Hello,
am 2012-12-11 20:16, schrieb James Lin:
If i have a code point: U+4E8C or "二"
In UTF-8, it's "E4 BA 8C" while in UTF-16, it's "4E8C".
Where is this "BA" comes from?
Cf. <http://skew.org/cumped/>.
Enclosed are the (almost original) version of “Cima’s Magic
UTF-8 Pocket encoder” (2004), and its two followers for
more UTFs. Display or print with a fixed-pitch font,
such as Lucida Console or Courier New. Enjoy!
Cheers,
Otto Stolz
Side 1 (print and cut out):
+------------+-------+-----------------------+------+
| U+0000 | yy zz | Cima's UTF-8 Magic | Hex= |
| U+007F | ! ! | Pocket Encoder | B-4 |
| YZ | . . | | |
+------------+-------+-------+ Vers. 1.1 | 0=00 |
| U+0080 | 3x xy | 2y zz | 30 June 2004 | 1=01 |
| U+07FF | 3. .. | 2. ! | | 2=02 |
| XYZ | . . | . . | M.C. | 3=03 |
+------------+-------+-------+-------+ | 4=10 |
| U+0800 | 32 ww | 2x xy | 2y zz | | 5=11 |
| U+FFFF | ! ! | 2. .. | 2. ! | | 6=12 |
| WXYZ | E . | . . | . . | | 7=13 |
+------------+-------+-------+-------+-------+ 8=20 |
| U-00010000 | 33 0v | 2v ww | 2x xy | 2y zz | 9=21 |
| U-000FFFFF | ! 0. | 2. ! | 2. .. | 2. ! | A=22 |
| VWXYZ | F . | . . | . . | . . | B=23 |
+------------+-------+-------+-------+-------+ C=30 |
| U-00100000 | 33 10 | 20 ww | 2x xy | 2y zz | D=31 |
| U-0010FFFF | ! 1. | 2. ! | 2. .. | 2. ! | E=32 |
| WXYZ | F 4 | 8 . | . . | . . | F=33 |
+------------+-------+-------+-------+-------+------+
Side 2 (print, cut out, and glue on back of side 1):
+---------------------------------------------------+
| Cima's UTF-8 Magic Pocket Encoder - User's Manual |
| (vers. 1.1, 30 June 2004, by Marco Cimarosti) |
| |
| - Left column: min and max Unicode scalar values: |
| pick the row that applies to the code point you |
| want to convert to UTF-8. Letters V..Z mark the |
| hexadecimal digits that have to be processed. |
| - Right column: hexadecimal to base-4 table. |
| - Central columns: work area to compute each octet|
| (1 to 4) that constitute UTF-8 octet sequences. |
| Convert each digit marked by V..Z from hex. to |
| b.-4. Write b.-4 digits on the dots placed under |
| letters v..z (two b.-4 digits per hex. digit). |
| Convert 2-digit base-4 number to hex. digits and |
| write them on the dots on the line.

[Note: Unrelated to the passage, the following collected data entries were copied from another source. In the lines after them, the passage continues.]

import Summits.MatrixMultiplication.OmegaCensus.ThreeSetZ5Z65Cells3x
import HarnessLib

/-!
# The census cells `(3,3,12)@325` and `(3,4,9)@325` of `ℤ₅ × ℤ₆₅`: TPP statements and instances

ω-census `pub-omega`, family (b3), seat pub-omega-group gen 37.  Framing: lottery ticket; floor = certified bounds/negative
ranges.  VALUE: the law-level (TPP) form of `ThreeSetZ5Z65Cells3x.lean`: in every dihedral-like group over `A = ℤ₅ × ℤ₆₅` (order
`325`, any `c₀`) NO TPP triple with balanced coset parts having a part `3` and another part `3` or `4` (any positions) attains
`3|S||T||U| + 8 = 8|A|`.  Census: the cells `(3,3,12)` and `(3,4,9)` of `ℤ₅ × ℤ₆₅` (NR79; hitherto ENGINE ×2/×3) are KERNEL; together
with `no_law_cube_three_six_z5_z65` (gen 36) EVERY three-set cell (part sizes `≥ 3`) of order `325` is a kernel theorem.  NOT progress
on ω.
* `Z5Z5ThreeSet.projZ13` — the projection `ℤ₅ × ℤ₆₅ → ℤ₁₃`; `projZ13_fibre_sum` — its sums over the fibres of `projZ5Z65` vanish
  (one kernel computation);
* `no_law_cube_3xe_of_card325` (generic `d` through the finite statement), `no_law_cube_three_three_of_card325`,
  `no_law_cube_three_four_of_card325` (all orderings, via `no_law_cube_two_parts_of_ordered`);
* **`no_law_cube_three_three_z5_z65`**, **`no_law_cube_three_four_z5_z65`** — the census instances.
-/

namespace Summit.MatrixMultiplication.OmegaCensus

open Finset ZpZpDomino Z5Z5ThreeSet Literature.Combinatorics.Additive

/-- The projection `ℤ₅ × ℤ₆₅ ↠ ℤ₁₃`, `(a, b) ↦ b mod 13`. [folklore] -/
def Z5Z5ThreeSet.projZ13 : ZMod 5 × ZMod 65 →+ ZMod 13 :=
  (ZMod.castHom (show 13 ∣ 65 by norm_num) (ZMod 13)).toAddMonoidHom.comp (AddMonoidHom.snd (ZMod 5) (ZMod 65))

/-- `projZ13` is non-zero. [folklore] -/
theorem Z5Z5ThreeSet.projZ13_ne_zero : projZ13 ≠ 0 := by
  intro h
  have h1 : projZ13 (0, 1) = 0 := by rw [h]; rfl
  exact absurd h1 (by decide)

/-- **The fibre sums of `projZ13` along `projZ5Z65` vanish** (each fibre `{(t₁, t₂ + 5k)}` maps onto `ℤ₁₃`). [folklore] -/
theorem Z5Z5ThreeSet.projZ13_fibre_sum (t : ZMod 5 × ZMod 5) :
    ∑ a ∈ univ.filter (fun a : ZMod 5 × ZMod 65 => projZ5Z65 a = t), projZ13 a = 0 := by
  revert t; decide +kernel

section DihedralLike

variable {A : Type} [AddCommGroup A] [DecidableEq A] [Fintype A] {G : Type} [Group G] [DecidableEq G]
  {ρ τ : A → G} {c₀ : A} {S T U : Finset G}

/-- **No `(3,3 | d,d | e,e)` law triple** (`d ∈ {3,4}` through `hfin`) over `A` of order `325` (every element a double) with
`Φ : A ↠ ℤ₅²` and a non-zero `Ψ : A →+ ZMod 13` whose `Φ`-fibre sums vanish; dihedral-like `G`, any `c₀`. [folklore] -/
theorem no_law_cube_3xe_of_card325 (d : ℕ)
    (hfin : ∀ g : Fin (5 * 5) → ℕ, ∑ i, g i = d → ∀ σ : ℕ, σ < 25 →
      (∃ j < 6, ∃ certs : List (ℕ × List ℕ),
        lineCert3At 5 (vecFn (wvec j)) (vecFn (cnts 5 j g)) certs ((pv 5 j σ : ℕ) : ZMod 5) = true) ∨
      ∃ e : List ℕ, (∀ i : Fin (5 * 5), g i = e.getD i.val 0) ∧ bridgeOK e = true ∧
        ((∃ c : ℕ × ℕ × List ℤ, c.1 < 25 ∧ refuteRowOK e σ c = true) ∨
         (σ = 12 ∧ ∃ h : List ℕ, ∃ rows : List (ℕ × List ℤ), ∃ L₁ L₂ : List ℕ,
            pinRowsOK e 12 h rows = true ∧ momentCertOK e h L₁ 1 0 = true ∧ momentCertOK e h L₂ 0 1 = true)))
    (hA : Fintype.card A = 325)
    (hρρ : ∀ a b, ρ a * ρ b = ρ (a + b)) (hρτ : ∀ a b, ρ a * τ b = τ (b - a))
    (hτρ : ∀ a b, τ a * ρ b = τ (a + b)) (hττ : ∀ a b, τ a * τ b = ρ (c₀ + b - a))
    (hρ : Function.Injective ρ) (hτ : Function.Injective τ) (hne : ∀ a b, ρ a ≠ τ b)
    (hsurj : ∀ g, (∃ a, ρ a = g) ∨ (∃ a, τ a = g)) (hhalf : ∀ c : A, ∃ a : A, a + a = c)
    (Φ : A →+ ZMod 5 × ZMod 5) (hΦ : Function.Surjective Φ)
    (Ψ : A →+ ZMod 13) (hΨ : Ψ ≠ 0) (hΨΦ : ∀ t : ZMod 5 × ZMod 5, ∑ a ∈ univ.filter (fun a : A => Φ a = t), Ψ a = 0)
    (h : TripleProductProperty S T U)
    (hS₀ : (univ.filter fun a : A => ρ a ∈ S).card = 3) (hS₁ : (univ.filter fun a : A => τ a ∈ S).card = 3)
    (hT₀ : (univ.filter fun a : A => ρ a ∈ T).card = d) (hT₁ : (univ.filter fun a : A => τ a ∈ T).card = d)
    (hU : (univ.filter fun a : A => ρ a ∈ U).card = (univ.filter fun a : A => τ a ∈ U).card)
    (hV : 3 * (S.card * T.card * U.card) + 8 = 8 * Fintype.card A) : False := by
  classical
  obtain ⟨W, X, Y, x₀, hWc, hXc, -, i₁, i₂, i₃, d₁₂, d₁₃, d₂₃, hcover⟩ :=
    cube_symmetric_form_of_law hρρ hρτ hτρ hττ hρ hτ hne hsurj hhalf h (by rw [hS₀, hS₁]) (by rw [hT₀, hT₁]) hU hV
  rw [hS₀] at hWc
  rw [hT₀] at hXc
  exact no_cube_form_3x_of_card325 d hfin hA Φ hΦ Ψ hΨ hΨΦ hWc hXc i₁ i₂ i₃ d₁₂ d₁₃ d₂₃ hcover

/-- **Cell form `(3,3,·)@325`**: balanced coset parts, two parts of size `3` (any positions) ⇒ `3|S||T||U| + 8 ≠ 8|A|`, over `A` of
order `325` with `Φ : A ↠ ℤ₅²`, `Ψ : A →+ ZMod 13` as above (every element a double). [folklore] -/
theorem no_law_cube_three_three_of_card325 (hA : Fintype.card A = 325)
    (hρρ : ∀ a b, ρ a * ρ b = ρ (a + b)) (hρτ : ∀ a b, ρ a * τ b = τ (b - a))
    (hτρ : ∀ a b, τ a * ρ b = τ (a + b)) (hττ : ∀ a b, τ a * τ b = ρ (c₀ + b - a))
    (hρ : Function.Injective ρ) (hτ : Function.Injective τ) (hne : ∀ a b, ρ a ≠ τ b)
    (hsurj : ∀ g, (∃ a, ρ a = g) ∨ (∃ a, τ a = g)) (hhalf : ∀ c : A, ∃ a : A, a + a = c)
    (Φ : A →+ ZMod 5 × ZMod 5) (hΦ : Function.Surjective Φ)
    (Ψ : A →+ ZMod 13) (hΨ : Ψ ≠ 0) (hΨΦ : ∀ t : ZMod 5 × ZMod 5, ∑ a ∈ univ.filter (fun a : A => Φ a = t), Ψ a = 0)
    (h : TripleProductProperty S T U)
    (hS : (univ.filter fun a : A => ρ a ∈ S).card = (univ.filter fun a : A => τ a ∈ S).card)
    (hT : (univ.filter fun a : A => ρ a ∈ T).card = (univ.filter fun a : A => τ a ∈ T).card)
    (hU : (univ.filter fun a : A => ρ a ∈ U).card = (univ.filter fun a : A => τ a ∈ U).card)
    (h33 : ((univ.filter fun a : A => ρ a ∈ S).card = 3 ∧ (univ.filter fun a : A => ρ a ∈ T).card = 3) ∨
      ((univ.filter fun a : A => ρ a ∈ T).card = 3 ∧ (univ.filter fun a : A => ρ a ∈ U).card = 3) ∨
      ((univ.filter fun a : A => ρ a ∈ U).card = 3 ∧ (univ.filter fun a : A => ρ a ∈ S).card = 3) ∨
      ((univ.filter fun a : A => ρ a ∈ S).card = 3 ∧ (univ.filter fun a : A => ρ a ∈ T).card = 3) ∨
      ((univ.filter fun a : A => ρ a ∈ T).card = 3 ∧ (univ.filter fun a : A => ρ a ∈ U).card = 3) ∨
      ((univ.filter fun a : A => ρ a ∈ U).card = 3 ∧ (univ.filter fun a : A => ρ a ∈ S).card = 3)) :
    3 * (S.card * T.card * U.card) + 8 ≠ 8 * Fintype.card A :=
  no_law_cube_two_parts_of_ordered 3 3
    (fun h' hS₀ hS₁ hT₀ hT₁ hU' hV => no_law_cube_3xe_of_card325 3 fin33 hA hρρ hρτ hτρ hττ hρ hτ hne hsurj hhalf Φ hΦ Ψ hΨ hΨΦ h'
      hS₀ hS₁ hT₀ hT₁ hU' hV) h hS hT hU h33

/-- **Cell form `(3,4,·)@325`**: balanced coset parts, a part `3` and another part `4` (any positions) ⇒ `3|S||T||U| + 8 ≠ 8|A|`,
over `A` of order `325` with `Φ : A ↠ ℤ₅²`, `Ψ : A →+ ZMod 13` as above (every element a double). [folklore] -/
theorem no_law_cube_three_four_of_card325 (hA : Fintype.card A = 325)
    (hρρ : ∀ a b, ρ a * ρ b = ρ (a + b)) (hρτ : ∀ a b, ρ a * τ b = τ (b - a))
    (hτρ : ∀ a b, τ a * ρ b = τ (a + b)) (hττ : ∀ a b, τ a * τ b = ρ (c₀ + b - a))
    (hρ : Function.Injective ρ) (hτ : Function.Injective τ) (hne : ∀ a b, ρ a ≠ τ b)
    (hsurj : ∀ g, (∃ a, ρ a = g) ∨ (∃ a, τ a = g)) (hhalf : ∀ c : A, ∃ a : A, a + a = c)
    (Φ : A →+ ZMod 5 × ZMod 5) (hΦ : Function.Surjective Φ)
    (Ψ : A →+ ZMod 13) (hΨ : Ψ ≠ 0) (hΨΦ : ∀ t : ZMod 5 × ZMod 5, ∑ a ∈ univ.filter (fun a : A => Φ a = t), Ψ a = 0)
    (h : TripleProductProperty S T U)
    (hS : (univ.filter fun a : A => ρ a ∈ S).card = (univ.filter fun a : A => τ a ∈ S).card)
    (hT : (univ.filter fun a : A => ρ a ∈ T).card = (univ.filter fun a : A => τ a ∈ T).card)
    (hU : (univ.filter fun a : A => ρ a ∈ U).card = (univ.filter fun a : A => τ a ∈ U).card)
    (h34 : ((univ.filter fun a : A => ρ a ∈ S).card = 3 ∧ (univ.filter fun a : A => ρ a ∈ T).card = 4) ∨
      ((univ.filter fun a : A => ρ a ∈ T).card = 3 ∧ (univ.filter fun a : A => ρ a ∈ U).card = 4) ∨
      ((univ.filter fun a : A => ρ a ∈ U).card = 3 ∧ (univ.filter fun a : A => ρ a ∈ S).card = 4) ∨
      ((univ.filter fun a : A => ρ a ∈ S).card = 4 ∧ (univ.filter fun a : A => ρ a ∈ T).card = 3) ∨
      ((univ.filter fun a : A => ρ a ∈ T).card = 4 ∧ (univ.filter fun a : A => ρ a ∈ U).card = 3) ∨
      ((univ.filter fun a : A => ρ a ∈ U).card = 4 ∧ (univ.filter fun a : A => ρ a ∈ S).card = 3)) :
    3 * (S.card * T.card * U.card) + 8 ≠ 8 * Fintype.card A :=
  no_law_cube_two_parts_of_ordered 3 4
    (fun h' hS₀ hS₁ hT₀ hT₁ hU' hV => no_law_cube_3xe_of_card325 4 fin34 hA hρρ hρτ hτρ hττ hρ hτ hne hsurj hhalf Φ hΦ Ψ hΨ hΨΦ h'
      hS₀ hS₁ hT₀ hT₁ hU' hV) h hS hT hU h34

/-- **Census instance `(3,3,12)@325`**: for every dihedral-like group over `A = ℤ₅ × ℤ₆₅` (order `325`, any `c₀`) no TPP triple with
balanced coset parts having two parts of size `3` attains `3|S||T||U| + 8 = 8|A|`. [folklore] -/
theorem no_law_cube_three_three_z5_z65 {ρ τ : ZMod 5 × ZMod 65 → G} {c₀ : ZMod 5 × ZMod 65}
    (hρρ : ∀ a b, ρ a * ρ b = ρ (a + b)) (hρτ : ∀ a b, ρ a * τ b = τ (b - a))
    (hτρ : ∀ a b, τ a * ρ b = τ (a + b)) (hττ : ∀ a b, τ a * τ b = ρ (c₀ + b - a))
    (hρ : Function.Injective ρ) (hτ : Function.Injective τ) (hne : ∀ a b, ρ a ≠ τ b)
    (hsurj : ∀ g, (∃ a, ρ a = g) ∨ (∃ a, τ a = g))
    (h : TripleProductProperty S T U)
    (hS : (univ.filter fun a => ρ a ∈ S).card = (univ.filter fun a => τ a ∈ S).card)
    (hT : (univ.filter fun a => ρ a ∈ T).card = (univ.filter fun a => τ a ∈ T).card)
    (hU : (univ.filter fun a => ρ a ∈ U).card = (univ.filter fun a => τ a ∈ U).card)
    (h33 : ((univ.filter fun a => ρ a ∈ S).card = 3 ∧ (univ.filter fun a => ρ a ∈ T).card = 3) ∨
      ((univ.filter fun a => ρ a ∈ T).card = 3 ∧ (univ.filter fun a => ρ a ∈ U).card = 3) ∨
      ((univ.filter fun a => ρ a ∈ U).card = 3 ∧ (univ.filter fun a => ρ a ∈ S).card = 3) ∨
      ((univ.filter fun a => ρ a ∈ S).card = 3 ∧ (univ.filter fun a => ρ a ∈ T).card = 3) ∨
      ((univ.filter fun a => ρ a ∈ T).card = 3 ∧ (univ.filter fun a => ρ a ∈ U).card = 3) ∨
      ((univ.filter fun a => ρ a ∈ U).card = 3 ∧ (univ.filter fun a => ρ a ∈ S).card = 3)) :
    3 * (S.card * T.card * U.card) + 8 ≠ 8 * Fintype.card (ZMod 5 × ZMod 65) :=
  no_law_cube_three_three_of_card325 (by rw [Fintype.card_prod, ZMod.card, ZMod.card]) hρρ hρτ hτρ hττ hρ hτ hne hsurj
    (exists_add_self_eq_of_card_odd (by rw [Fintype.card_prod, ZMod.card, ZMod.card]; decide))
    projZ5Z65 projZ5Z65_surjective projZ13 projZ13_ne_zero projZ13_fibre_sum h hS hT hU h33

/-- **Census instance `(3,4,9)@325`**: for every dihedral-like group over `A = ℤ₅ × ℤ₆₅` (order `325`, any `c₀`) no TPP triple with
balanced coset parts having a part `3` and another part `4` attains `3|S||T||U| + 8 = 8|A|`. [folklore] -/
theorem no_law_cube_three_four_z5_z65 {ρ τ : ZMod 5 × ZMod 65 → G} {c₀ : ZMod 5 × ZMod 65}
    (hρρ : ∀ a b, ρ a * ρ b = ρ (a + b)) (hρτ : ∀ a b, ρ a * τ b = τ (b - a))
    (hτρ : ∀ a b, τ a * ρ b = τ (a + b)) (hττ : ∀ a b, τ a * τ b = ρ (c₀ + b - a))
    (hρ : Function.Injective ρ) (hτ : Function.Injective τ) (hne : ∀ a b, ρ a ≠ τ b)
    (hsurj : ∀ g, (∃ a, ρ a = g) ∨ (∃ a, τ a = g))
    (h : TripleProductProperty S T U)
    (hS : (univ.filter fun a => ρ a ∈ S).card = (univ.filter fun a => τ a ∈ S).card)
    (hT : (univ.filter fun a => ρ a ∈ T).card = (univ.filter fun a => τ a ∈ T).card)
    (hU : (univ.filter fun a => ρ a ∈ U).card = (univ.filter fun a => τ a ∈ U).card)
    (h34 : ((univ.filter fun a => ρ a ∈ S).card = 3 ∧ (univ.filter fun a => ρ a ∈ T).card = 4) ∨
      ((univ.filter fun a => ρ a ∈ T).card = 3 ∧ (univ.filter fun a => ρ a ∈ U).card = 4) ∨
      ((univ.filter fun a => ρ a ∈ U).card = 3 ∧ (univ.filter fun a => ρ a ∈ S).card = 4) ∨
      ((univ.filter fun a => ρ a ∈ S).card = 4 ∧ (univ.filter fun a => ρ a ∈ T).card = 3) ∨
      ((univ.filter fun a => ρ a ∈ T).card = 4 ∧ (univ.filter fun a => ρ a ∈ U).card = 3) ∨
      ((univ.filter fun a => ρ a ∈ U).card = 4 ∧ (univ.filter fun a => ρ a ∈ S).card = 3)) :
    3 * (S.card * T.card * U.card) + 8 ≠ 8 * Fintype.card (ZMod 5 × ZMod 65) :=
  no_law_cube_three_four_of_card325 (by rw [Fintype.card_prod, ZMod.card, ZMod.card]) hρρ hρτ hτρ hττ hρ hτ hne hsurj
    (exists_add_self_eq_of_card_odd (by rw [Fintype.card_prod, ZMod.card, ZMod.card]; decide))
    projZ5Z65 projZ5Z65_surjective projZ13 projZ13_ne_zero projZ13_fibre_sum h hS hT hU h34

end DihedralLike

end Summit.MatrixMultiplication.OmegaCensus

That is your |
| UTF-8 sequence in hex. ! Exclamation marks show |
| passages that may be skipped, either because the |
| digit is hard-coded, or because it may be copied |
| directly from the scalar value. |
+---------------------------------------------------+
Enjoy!
Marco
Obverse: Print with a fixed-width font, such as Lucida Console,
and cut out.
╔════════════╦═════════════╦═════════════════════════════════╗
║ U+0000 ║ W X Y Z ║ Otto’s Magic Pocket Encoder ║
║ U+D7FF ║ ! ! ! ! ║ for UTF-16 ╔═══════════════════╣
║ WXYZ ║ _ _ _ _ ║ ║ V>vv │ V>vv ║
╟────────────╫─────────────╢ Version 1.1 ║ U>uu │ U>uu ║
║ U+E000 ║ W X Y Z ║ ©2004-07-05 ║ tt<T │ tt<T ║
║ U+FFFF ║ ! ! ! ! ║ ║ _<__ │ _<__ ║
║ WXYZ ║ _ _ _ _ ║ ║ ────────┼──────── ║
╟────────────╫─────────────╚═════════════╣ 0=00 │ 13<8=20 ║
║ U-00010000 ║ 31 2t tu uv │ 31 3v Y Z ║ 00<1=01 │ 20<9=21 ║
║ U-000FFFFF ║ ! 2_ __ __ │ ! 3_ ! ! ║ 01<2=02 │ 21<A=22 ║
║ TUVYZ ║ D _ _ _ │ D _ _ _ ║ 02<3=03 │ 22<B=23 ║
╟────────────╫─────────────┼─────────────╢ 03<4=10 │ 23<C=30 ║
║ U-00100000 ║ 31 23 3u uv │ 31 3v Y Z ║ 10<5=11 │ 30<D=31 ║
║ U-0010FFFF ║ ! ! 3_ __ │ ! 3_ ! ! ║ 11<6=12 │ 31<E=32 ║
║ UVYZ ║ D B _ _ │ D _ _ _ ║ 12<7=13 │ 32<F=33 ║
╚════════════╩═════════════╧═════════════╩═══════════════════╝
....:....1....:....2....:....3....:....4....:....5....:....6..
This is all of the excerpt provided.